Toute la tension dramatique de ce premier roman remarquable de concision est contenue dans la description du couple dansant : après l’éblouissement de la rencontre, le temps pour Marjorie et Paul est aux faux-fuyants. L’un et l’autre ont voulu croire qu’ils pourraient faire fi de leur passé : Marjorie de ses origines cambodgiennes ; Paul, un protestant ardéchois, des névroses familiales. Leurs deux silences, qui leur furent d’abord un refuge, s’entrelacent jusqu’à les éloigner.
Par-delà l’histoire de Marjorie et de Paul, Caroline Broué, en de brèves séquences syncopées, scrute les doutes d’adultes de quarante ans aujourd’hui : ceux que la vie oblige à prendre leur destin à bras-le-corps et dont c’est le tour d’entrer en scène. De ce pas est un très beau roman sur le temps qui passe, et sur ses bienfaits.

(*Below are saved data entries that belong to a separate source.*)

import Summits.SmoothPoincare4.SmoothPoincare4.Theses.CylinderEntropy
import Literature.Geometry.Riemannian.SphericalCylinderEntropy
import Literature.Geometry.Riemannian.LowEntropyHypersurfacesFourProofs
import HarnessLib

/-!
# `stub_smallScaleDomination` of line `conformal-kernel-domination` is FALSE without its slab hypothesis
# (modulo the route's calibration item `SliceCalibration`)

Crux `CylinderEntropy.SliceIsolation` (`stmt-SmoothPoincare4-7632`), line `conformal-kernel-domination`, registered stub
`stub_smallScaleDomination`: "for every `δ > 0` there is `t₁ > 0` such that for every measurable `A ⊆ N = S⁴ × ℝ ⊂ ℝ⁶`
IN THE UNIT SLAB `|s - t₀| ≤ 1`, every centre `y ∈ ℝ⁵` and every scale `0 < t ≤ t₁ e^{2t₀}`, the Euclidean Gaussian
area of the conformal image `Φ(A)` (`Φ(x,s) = eˢ x`) is at most `(1+δ) λ_cyl(A)`".

NEGATIVE (tightness) lemma by the deep-refuter of the line: with the slab hypothesis `∀ z ∈ A, |z 5 - t₀| ≤ 1` deleted the
statement is false — GIVEN the route's support item `SliceCalibration` (`stmt-SmoothPoincare4-7634`, the typed identity
`λ_cyl(S⁴ × {0}) = 1`, open at the time of writing; only its easy consequence "`≤ 1`" is used).  Witness: the slice
`S⁴ × {0}` itself, seen from `y = 0` at the scale `t = 1/8` matched to the unit sphere `Φ(S⁴ × {0})`, with the free
parameter `t₀ := ½ log (1/(8t₁))` chosen so large that `t₁ e^{2t₀} = 1/8`: the Gaussian area is `λ(S⁴) = 32/(3e²) ≈ 1.4436`
(`gaussianEntropy_sphere_four` + Stone's value in the tree), above `(1 + 1/10)·λ_cyl = 11/10`.  So the slab is what ties
the admissible scales to the position of `A` — load-bearing, as designed (the composition feeds it from `stub_slabConfinement`).
Everything is proved; no facts, no definitions.
-/

noncomputable section

open MeasureTheory Set Metric
open scoped ENNReal Topology

namespace Summit.SmoothPoincare4.SmoothPoincare4.Theorems.SliceIsolation.Negative

open Literature.Geometry.Riemannian
open Literature.Geometry.Manifold.CylinderSlice
open Literature.Geometry.Riemannian.SphericalCylinderEntropy (cylEntropy measurableSet_range_sliceMap)
open Summit.SmoothPoincare4.SmoothPoincare4.Theses.CylinderEntropy (SliceCalibration)

set_option linter.dupNamespace false



/-- `Φ` maps the slice `S⁴ × {0}` onto the unit sphere about `0`. [folklore] -/
theorem image_conformal_range_sliceMap_zero :
    (fun z : EuclideanSpace ℝ (Fin 6) =>
  (WithLp.toLp 2 (fun i : Fin 5 => Real.exp (z 5) * z (Fin.castSucc i)) : EuclideanSpace ℝ (Fin 5))) '' Set.range (sliceMap 0) = Metric.sphere (0 : EuclideanSpace ℝ (Fin 5)) 1 := by
  rw [← Set.range_comp]
  have h : ((fun z : EuclideanSpace ℝ (Fin 6) =>
  (WithLp.toLp 2 (fun i : Fin 5 => Real.exp (z 5) * z (Fin.castSucc i)) : EuclideanSpace ℝ (Fin 5))) ∘ sliceMap 0) = ((↑) : (Metric.sphere (0 : EuclideanSpace ℝ (Fin 5)) 1) → EuclideanSpace ℝ (Fin 5)) := by
    funext x
    ext i
    simp [sliceMap_apply_castSucc, sliceMap_apply_last]
  rw [h, Subtype.range_coe]

/-- The unit sphere about `0`, seen from `0` at the matched scale `1/8`, has Gaussian area exactly `λ(S⁴) = 32/(3e²)`.
[cite: ColdingMinicozzi2012, Lemma 7.10] -/
theorem gaussianArea_unitSphere_matched :
    gaussianArea 4 (0 : EuclideanSpace ℝ (Fin 5)) (1 / 8) (Metric.sphere (0 : EuclideanSpace ℝ (Fin 5)) 1) = ENNReal.ofReal (32 / (3 * Real.exp 1 ^ 2)) := by
  have h8 : (0 : ℝ) < Real.sqrt 8 := Real.sqrt_pos.2 (by norm_num)
  set a : ℝ := (Real.sqrt 8)⁻¹ with ha
  have ha0 : 0 < a := inv_pos.2 h8
  have hV : Module.finrank ℝ (EuclideanSpace ℝ (Fin 5)) = 4 + 1 := by simp
  have h := gaussianArea_smul ha0.ne' 4 (0 : EuclideanSpace ℝ (Fin 5)) one_pos (Metric.sphere (0 : EuclideanSpace ℝ (Fin 5)) (Real.sqrt (2 * (4 : ℕ))))
  have hs : Real.sqrt (2 * ((4 : ℕ) : ℝ)) = Real.sqrt 8 := by norm_num
  rw [hs, smul_zero, mul_one, smul_sphere' ha0.ne', smul_zero, Real.norm_eq_abs, abs_of_pos ha0] at h
  have h1 : a * Real.sqrt 8 = 1 := by rw [ha, inv_mul_cancel₀ h8.ne']
  have h2 : a ^ 2 = 1 / 8 := by
    rw [ha, inv_pow, Real.sq_sqrt (by norm_num : (0 : ℝ) ≤ 8), one_div]
  rw [h1, h2] at h
  rw [h, ← hs, gaussianArea_zero_one_shrinkingSphere hV (by norm_num), sphereEntropy_four]

/-- **`stub_smallScaleDomination` without its slab hypothesis is false, given `SliceCalibration`.**  The registered
statement of the stub with `(∀ z ∈ A, |z 5 - t₀| ≤ 1)` removed; witness: `δ = 1/10`, the slice `S⁴ × {0}`, `y = 0`,
`t = 1/8`, `t₀ = ½ log(1/(8t₁))`. [folklore] -/
theorem smallScaleDomination_false_without_slab_of_sliceCalibration (hSC : SliceCalibration) :
    ¬ (∀ δ : ℝ, 0 < δ → ∃ t₁ : ℝ, 0 < t₁ ∧
        ∀ (t₀ : ℝ) (A : Set (EuclideanSpace ℝ (Fin 6))),
          A ⊆ {z : EuclideanSpace ℝ (Fin 6) | ∑ i : Fin 5, z (Fin.castSucc i) ^ 2 = 1} → MeasurableSet A →
          ∀ (y : EuclideanSpace ℝ (Fin 5)) (t : ℝ), 0 < t → t ≤ t₁ * Real.exp (2 * t₀) →
            gaussianArea 4 y t ((fun z : EuclideanSpace ℝ (Fin 6) =>
                (WithLp.toLp 2 (fun i : Fin 5 => Real.exp (z 5) * z (Fin.castSucc i)) :
                  EuclideanSpace ℝ (Fin 5))) '' A) ≤
              ENNReal.ofReal (1 + δ) * cylEntropy A) := by
  intro h
  obtain ⟨t₁, ht₁, H⟩ := h (1 / 10) (by norm_num)
  set t₀ : ℝ := Real.log (1 / (8 * t₁)) / 2 with ht₀
  have hexp : t₁ * Real.exp (2 * t₀) = 1 / 8 := by
    rw [ht₀, mul_div_cancel₀ _ (two_ne_zero), Real.exp_log (by positivity)]
    field_simp
  set A : Set (EuclideanSpace ℝ (Fin 6)) := Set.range (sliceMap 0) with hA
  have hAN : A ⊆ {z : EuclideanSpace ℝ (Fin 6) | ∑ i : Fin 5, z (Fin.castSucc i) ^ 2 = 1} := by
    rintro z ⟨x, rfl⟩
    exact sum_sq_sliceMap _ x
  have hAm : MeasurableSet A := measurableSet_range_sliceMap 0
  have key := H t₀ A hAN hAm 0 (1 / 8) (by norm_num) hexp.symm.le
  -- the slice is calibrated: `λ_cyl(S⁴ × {0}) = 1` is the route item `SliceCalibration` verbatim
  have hcal : cylEntropy A = 1 := by
    rw [hA, range_sliceMap]
    exact hSC
  rw [hA, image_conformal_range_sliceMap_zero, gaussianArea_unitSphere_matched, ← hA, hcal, mul_one,
    ENNReal.ofReal_le_ofReal_iff (by norm_num)] at key
  -- `32/(3e²) ≤ 11/10` is absurd: `e² < 7.39 < 320/33`
  have h1e : Real.exp 1 < 2.7182818286 := Real.exp_one_lt_d9
  have hpos : 0 < Real.exp 1 := Real.exp_pos 1
  rw [div_le_iff₀ (by positivity)] at key
  nlinarith [key, h1e, hpos]

/-- **The constant of `stub_entropyDomination` cannot be lowered (given `SliceCalibration`).**  For every
`C < λ(unit S⁴)` the domination `λ(Φ A) ≤ C · λ_cyl(A)` fails at the slice `A = S⁴ × {0}` (`Φ A` = unit sphere,
`λ_cyl(A) = 1`): the sharp variant of the line is an equality on slices, so any proof of it must be exact at the
ground state (cf. the refuters' notes: the deficit away from slices is only `Λ₄/(40t)`). [folklore] -/
theorem entropyDomination_false_of_const_lt_of_sliceCalibration (hSC : SliceCalibration) {C : ℝ≥0∞}
    (hC : C < gaussianEntropy 4 (Metric.sphere (0 : EuclideanSpace ℝ (Fin 5)) 1)) :
    ¬ (∀ A : Set (EuclideanSpace ℝ (Fin 6)),
        A ⊆ {z : EuclideanSpace ℝ (Fin 6) | ∑ i : Fin 5, z (Fin.castSucc i) ^ 2 = 1} → MeasurableSet A →
          gaussianEntropy 4 ((fun z : EuclideanSpace ℝ (Fin 6) =>
              (WithLp.toLp 2 (fun i : Fin 5 => Real.exp (z 5) * z (Fin.castSucc i)) :
                EuclideanSpace ℝ (Fin 5))) '' A) ≤ C * cylEntropy A) := by
  intro h
  have hAN : Set.range (sliceMap 0) ⊆ {z : EuclideanSpace ℝ (Fin 6) | ∑ i : Fin 5, z (Fin.castSucc i) ^ 2 = 1} := by
    rintro z ⟨x, rfl⟩
    exact sum_sq_sliceMap _ x
  have key := h (Set.range (sliceMap 0)) hAN (measurableSet_range_sliceMap 0)
  have hcal : cylEntropy (Set.range (sliceMap 0)) = 1 := by
    rw [range_sliceMap]
    exact hSC
  rw [image_conformal_range_sliceMap_zero, hcal, mul_one] at key
  exact absurd (hC.trans_le key) (lt_irrefl _)

end Summit.SmoothPoincare4.SmoothPoincare4.Theorems.SliceIsolation.Negative

end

Des premières pages riches en émotions, une fin sensible, la thématique perceptible du pas de deux, du couple de danseurs dont les protagonistes ne parviennent plus à quitter le sol pour tournoyer avec légèreté dans les airs parce que leurs racines volontairement oubliées, occultées les retiennent au sol…

La présentation de l’éditeur est attirante mais entre le début et la fin, je me suis ennuyée (je me suis un peu obligée à finir ce court premier roman de 169 pages), je ne suis pas parvenue à m’attacher à Marjorie et à Paul. L’histoire de leur couple et de leurs difficultés conjugales est émaillée de rencontres, d’amitiés, de souvenirs, qui sont souvent l’objet de dialogues proches du documentaire (sur la passion des requins, la philosophie de la danse par exemple), donc assez lourds, et les personnages secondaires m’ont paru assez caricaturaux (trop d’ellipses dans leur portrait, peut-être ?) et antipathiques. J’ai trouvé qu’ils n’avaient pas tous l’intérêt suffisant pour faire avancer l’histoire et les personnages principaux.

Bref, la rencontre ne m’a pas séduite. Ca arrive. (Heureusement ce n’était qu’un emprunt à la bibli.)